Top of INFORMATION GIVEN

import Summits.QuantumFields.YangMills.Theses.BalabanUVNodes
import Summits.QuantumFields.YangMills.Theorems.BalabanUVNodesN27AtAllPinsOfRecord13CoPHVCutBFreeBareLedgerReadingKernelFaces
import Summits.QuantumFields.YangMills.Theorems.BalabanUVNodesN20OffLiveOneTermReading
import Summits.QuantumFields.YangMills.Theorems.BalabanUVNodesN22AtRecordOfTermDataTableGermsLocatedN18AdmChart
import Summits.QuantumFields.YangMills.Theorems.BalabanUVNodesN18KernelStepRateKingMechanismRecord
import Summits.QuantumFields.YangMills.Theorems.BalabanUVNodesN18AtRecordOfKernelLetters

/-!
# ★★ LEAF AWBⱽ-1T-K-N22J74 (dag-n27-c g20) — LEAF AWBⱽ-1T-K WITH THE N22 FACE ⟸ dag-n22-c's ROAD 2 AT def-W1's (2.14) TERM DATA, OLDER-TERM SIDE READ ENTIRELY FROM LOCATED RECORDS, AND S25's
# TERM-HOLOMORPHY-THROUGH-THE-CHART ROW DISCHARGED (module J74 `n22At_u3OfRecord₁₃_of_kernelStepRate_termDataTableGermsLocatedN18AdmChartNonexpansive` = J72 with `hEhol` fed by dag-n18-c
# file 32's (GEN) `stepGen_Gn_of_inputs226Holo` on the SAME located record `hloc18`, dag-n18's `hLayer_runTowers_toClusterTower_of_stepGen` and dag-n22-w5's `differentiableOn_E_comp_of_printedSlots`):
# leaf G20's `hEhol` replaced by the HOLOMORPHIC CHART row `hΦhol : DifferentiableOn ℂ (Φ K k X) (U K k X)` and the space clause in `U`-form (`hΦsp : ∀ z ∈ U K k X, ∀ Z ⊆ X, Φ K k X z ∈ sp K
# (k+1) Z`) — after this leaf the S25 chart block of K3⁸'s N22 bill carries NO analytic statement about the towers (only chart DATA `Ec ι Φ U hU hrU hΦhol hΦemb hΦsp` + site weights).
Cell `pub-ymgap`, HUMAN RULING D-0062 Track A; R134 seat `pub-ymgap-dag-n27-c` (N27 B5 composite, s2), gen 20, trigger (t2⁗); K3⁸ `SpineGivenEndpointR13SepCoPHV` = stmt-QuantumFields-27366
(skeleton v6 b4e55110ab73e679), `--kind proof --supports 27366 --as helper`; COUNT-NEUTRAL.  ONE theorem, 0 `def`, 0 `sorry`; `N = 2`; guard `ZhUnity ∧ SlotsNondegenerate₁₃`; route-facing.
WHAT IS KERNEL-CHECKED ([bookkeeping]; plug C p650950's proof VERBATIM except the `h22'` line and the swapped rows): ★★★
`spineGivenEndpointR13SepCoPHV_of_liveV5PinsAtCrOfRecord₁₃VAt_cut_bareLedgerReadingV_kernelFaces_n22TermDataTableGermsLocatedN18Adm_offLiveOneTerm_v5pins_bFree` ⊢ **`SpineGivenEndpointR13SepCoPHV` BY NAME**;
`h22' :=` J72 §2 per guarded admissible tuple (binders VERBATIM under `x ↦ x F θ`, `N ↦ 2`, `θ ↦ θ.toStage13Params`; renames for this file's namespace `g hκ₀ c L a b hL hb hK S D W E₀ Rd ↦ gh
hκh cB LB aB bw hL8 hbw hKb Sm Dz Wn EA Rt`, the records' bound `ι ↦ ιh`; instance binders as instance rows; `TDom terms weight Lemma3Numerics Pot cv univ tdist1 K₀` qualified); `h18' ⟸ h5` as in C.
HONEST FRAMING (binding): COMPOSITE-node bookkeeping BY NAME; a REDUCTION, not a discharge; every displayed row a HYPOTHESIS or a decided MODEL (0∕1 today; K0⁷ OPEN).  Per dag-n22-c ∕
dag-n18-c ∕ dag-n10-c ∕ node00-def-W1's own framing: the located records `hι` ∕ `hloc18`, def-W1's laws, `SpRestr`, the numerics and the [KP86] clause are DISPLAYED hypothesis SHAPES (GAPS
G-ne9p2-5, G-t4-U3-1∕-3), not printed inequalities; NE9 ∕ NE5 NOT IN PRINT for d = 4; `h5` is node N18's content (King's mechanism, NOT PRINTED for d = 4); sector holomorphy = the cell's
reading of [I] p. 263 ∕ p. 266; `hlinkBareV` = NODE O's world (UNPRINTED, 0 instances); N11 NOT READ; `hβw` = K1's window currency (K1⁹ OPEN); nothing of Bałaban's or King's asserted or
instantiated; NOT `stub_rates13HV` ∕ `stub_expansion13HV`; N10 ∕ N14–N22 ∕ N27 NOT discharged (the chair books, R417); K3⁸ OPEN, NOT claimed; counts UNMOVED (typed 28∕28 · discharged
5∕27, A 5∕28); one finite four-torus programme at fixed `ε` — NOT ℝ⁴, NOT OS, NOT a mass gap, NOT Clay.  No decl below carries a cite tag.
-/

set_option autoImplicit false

Bottom of INFORMATION GIVEN
Top of INFORMATION GIVEN

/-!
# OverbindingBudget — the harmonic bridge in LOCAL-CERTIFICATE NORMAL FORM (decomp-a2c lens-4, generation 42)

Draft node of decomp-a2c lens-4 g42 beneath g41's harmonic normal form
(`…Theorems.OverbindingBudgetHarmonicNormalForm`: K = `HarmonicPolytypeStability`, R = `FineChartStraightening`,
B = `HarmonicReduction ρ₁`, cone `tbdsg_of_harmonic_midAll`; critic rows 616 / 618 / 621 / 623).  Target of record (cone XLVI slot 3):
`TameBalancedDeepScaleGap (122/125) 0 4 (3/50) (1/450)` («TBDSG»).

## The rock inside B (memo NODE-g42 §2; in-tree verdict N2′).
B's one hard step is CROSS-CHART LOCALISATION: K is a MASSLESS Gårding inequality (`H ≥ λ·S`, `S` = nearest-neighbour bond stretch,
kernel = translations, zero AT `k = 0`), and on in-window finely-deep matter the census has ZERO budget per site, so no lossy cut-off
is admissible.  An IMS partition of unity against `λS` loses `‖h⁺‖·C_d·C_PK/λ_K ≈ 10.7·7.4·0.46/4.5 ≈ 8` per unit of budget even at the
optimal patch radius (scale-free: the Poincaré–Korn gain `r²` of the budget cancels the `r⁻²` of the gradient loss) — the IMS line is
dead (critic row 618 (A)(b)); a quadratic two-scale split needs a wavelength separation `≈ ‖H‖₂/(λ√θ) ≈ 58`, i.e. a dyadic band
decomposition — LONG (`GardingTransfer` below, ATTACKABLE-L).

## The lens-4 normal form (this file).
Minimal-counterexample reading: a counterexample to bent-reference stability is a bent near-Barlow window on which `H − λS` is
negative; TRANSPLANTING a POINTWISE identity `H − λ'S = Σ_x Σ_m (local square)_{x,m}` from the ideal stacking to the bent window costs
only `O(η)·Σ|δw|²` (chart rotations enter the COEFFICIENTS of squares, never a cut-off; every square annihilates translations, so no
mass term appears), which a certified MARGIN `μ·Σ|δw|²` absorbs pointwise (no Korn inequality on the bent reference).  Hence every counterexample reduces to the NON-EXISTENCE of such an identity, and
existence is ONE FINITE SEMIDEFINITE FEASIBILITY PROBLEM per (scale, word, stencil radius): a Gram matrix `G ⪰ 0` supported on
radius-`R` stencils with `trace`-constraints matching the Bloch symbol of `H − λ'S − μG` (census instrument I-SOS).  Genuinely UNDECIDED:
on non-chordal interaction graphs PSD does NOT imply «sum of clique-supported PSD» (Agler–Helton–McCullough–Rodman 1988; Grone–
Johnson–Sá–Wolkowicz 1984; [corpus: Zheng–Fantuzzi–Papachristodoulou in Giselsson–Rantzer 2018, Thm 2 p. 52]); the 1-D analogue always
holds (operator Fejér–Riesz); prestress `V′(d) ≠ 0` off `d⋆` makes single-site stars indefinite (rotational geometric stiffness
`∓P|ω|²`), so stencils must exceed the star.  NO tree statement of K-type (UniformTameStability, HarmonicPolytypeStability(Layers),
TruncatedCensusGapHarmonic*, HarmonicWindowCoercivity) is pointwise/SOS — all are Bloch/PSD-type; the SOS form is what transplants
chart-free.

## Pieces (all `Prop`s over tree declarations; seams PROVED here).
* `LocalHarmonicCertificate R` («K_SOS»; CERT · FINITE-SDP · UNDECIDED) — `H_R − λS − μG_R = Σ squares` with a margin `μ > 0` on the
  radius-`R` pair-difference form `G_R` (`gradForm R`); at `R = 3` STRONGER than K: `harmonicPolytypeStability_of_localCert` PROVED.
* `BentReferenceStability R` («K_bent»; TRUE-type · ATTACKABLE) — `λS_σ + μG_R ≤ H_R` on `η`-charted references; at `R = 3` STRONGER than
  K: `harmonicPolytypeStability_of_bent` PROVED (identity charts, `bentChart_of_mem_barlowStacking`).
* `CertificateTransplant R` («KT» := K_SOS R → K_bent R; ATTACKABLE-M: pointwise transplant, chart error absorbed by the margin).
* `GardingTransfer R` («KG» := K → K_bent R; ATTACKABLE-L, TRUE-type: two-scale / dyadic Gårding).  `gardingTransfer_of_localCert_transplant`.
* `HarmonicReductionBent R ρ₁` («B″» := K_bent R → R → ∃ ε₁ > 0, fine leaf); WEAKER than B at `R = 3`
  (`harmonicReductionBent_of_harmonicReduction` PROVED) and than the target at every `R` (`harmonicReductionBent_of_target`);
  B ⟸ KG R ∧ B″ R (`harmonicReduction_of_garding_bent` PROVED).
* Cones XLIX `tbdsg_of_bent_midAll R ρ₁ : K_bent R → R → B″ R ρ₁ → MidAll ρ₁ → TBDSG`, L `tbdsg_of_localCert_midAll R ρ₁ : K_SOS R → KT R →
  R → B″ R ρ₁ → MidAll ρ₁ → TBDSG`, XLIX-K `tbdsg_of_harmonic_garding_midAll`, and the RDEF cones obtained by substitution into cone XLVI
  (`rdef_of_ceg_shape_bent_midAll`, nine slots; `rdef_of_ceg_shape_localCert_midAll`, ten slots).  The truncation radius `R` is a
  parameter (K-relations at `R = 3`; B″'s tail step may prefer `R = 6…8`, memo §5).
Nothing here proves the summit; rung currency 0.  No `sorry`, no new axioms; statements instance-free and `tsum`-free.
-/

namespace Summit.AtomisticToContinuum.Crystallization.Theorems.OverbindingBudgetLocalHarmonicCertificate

Bottom of INFORMATION GIVEN

## DESCRIPTION OF THE TASK
From the listing above, repeat exactly the lines starting at the line that includes "import Summits.QuantumFields.YangMills.Theses.BalabanUVNodes" and ending at the line that includes "HUMAN RULING D-0062", with nothing outside that span.

## WORKED SOLUTION
import Summits.QuantumFields.YangMills.Theses.BalabanUVNodes
import Summits.QuantumFields.YangMills.Theorems.BalabanUVNodesN27AtAllPinsOfRecord13CoPHVCutBFreeBareLedgerReadingKernelFaces
import Summits.QuantumFields.YangMills.Theorems.BalabanUVNodesN20OffLiveOneTermReading
import Summits.QuantumFields.YangMills.Theorems.BalabanUVNodesN22AtRecordOfTermDataTableGermsLocatedN18AdmChart
import Summits.QuantumFields.YangMills.Theorems.BalabanUVNodesN18KernelStepRateKingMechanismRecord
import Summits.QuantumFields.YangMills.Theorems.BalabanUVNodesN18AtRecordOfKernelLetters

/-!
# ★★ LEAF AWBⱽ-1T-K-N22J74 (dag-n27-c g20) — LEAF AWBⱽ-1T-K WITH THE N22 FACE ⟸ dag-n22-c's ROAD 2 AT def-W1's (2.14) TERM DATA, OLDER-TERM SIDE READ ENTIRELY FROM LOCATED RECORDS, AND S25's
# TERM-HOLOMORPHY-THROUGH-THE-CHART ROW DISCHARGED (module J74 `n22At_u3OfRecord₁₃_of_kernelStepRate_termDataTableGermsLocatedN18AdmChartNonexpansive` = J72 with `hEhol` fed by dag-n18-c
# file 32's (GEN) `stepGen_Gn_of_inputs226Holo` on the SAME located record `hloc18`, dag-n18's `hLayer_runTowers_toClusterTower_of_stepGen` and dag-n22-w5's `differentiableOn_E_comp_of_printedSlots`):
# leaf G20's `hEhol` replaced by the HOLOMORPHIC CHART row `hΦhol : DifferentiableOn ℂ (Φ K k X) (U K k X)` and the space clause in `U`-form (`hΦsp : ∀ z ∈ U K k X, ∀ Z ⊆ X, Φ K k X z ∈ sp K
# (k+1) Z`) — after this leaf the S25 chart block of K3⁸'s N22 bill carries NO analytic statement about the towers (only chart DATA `Ec ι Φ U hU hrU hΦhol hΦemb hΦsp` + site weights).
Cell `pub-ymgap`, HUMAN RULING D-0062 Track A; R134 seat `pub-ymgap-dag-n27-c` (N27 B5 composite, s2), gen 20, trigger (t2⁗); K3⁸ `SpineGivenEndpointR13SepCoPHV` = stmt-QuantumFields-27366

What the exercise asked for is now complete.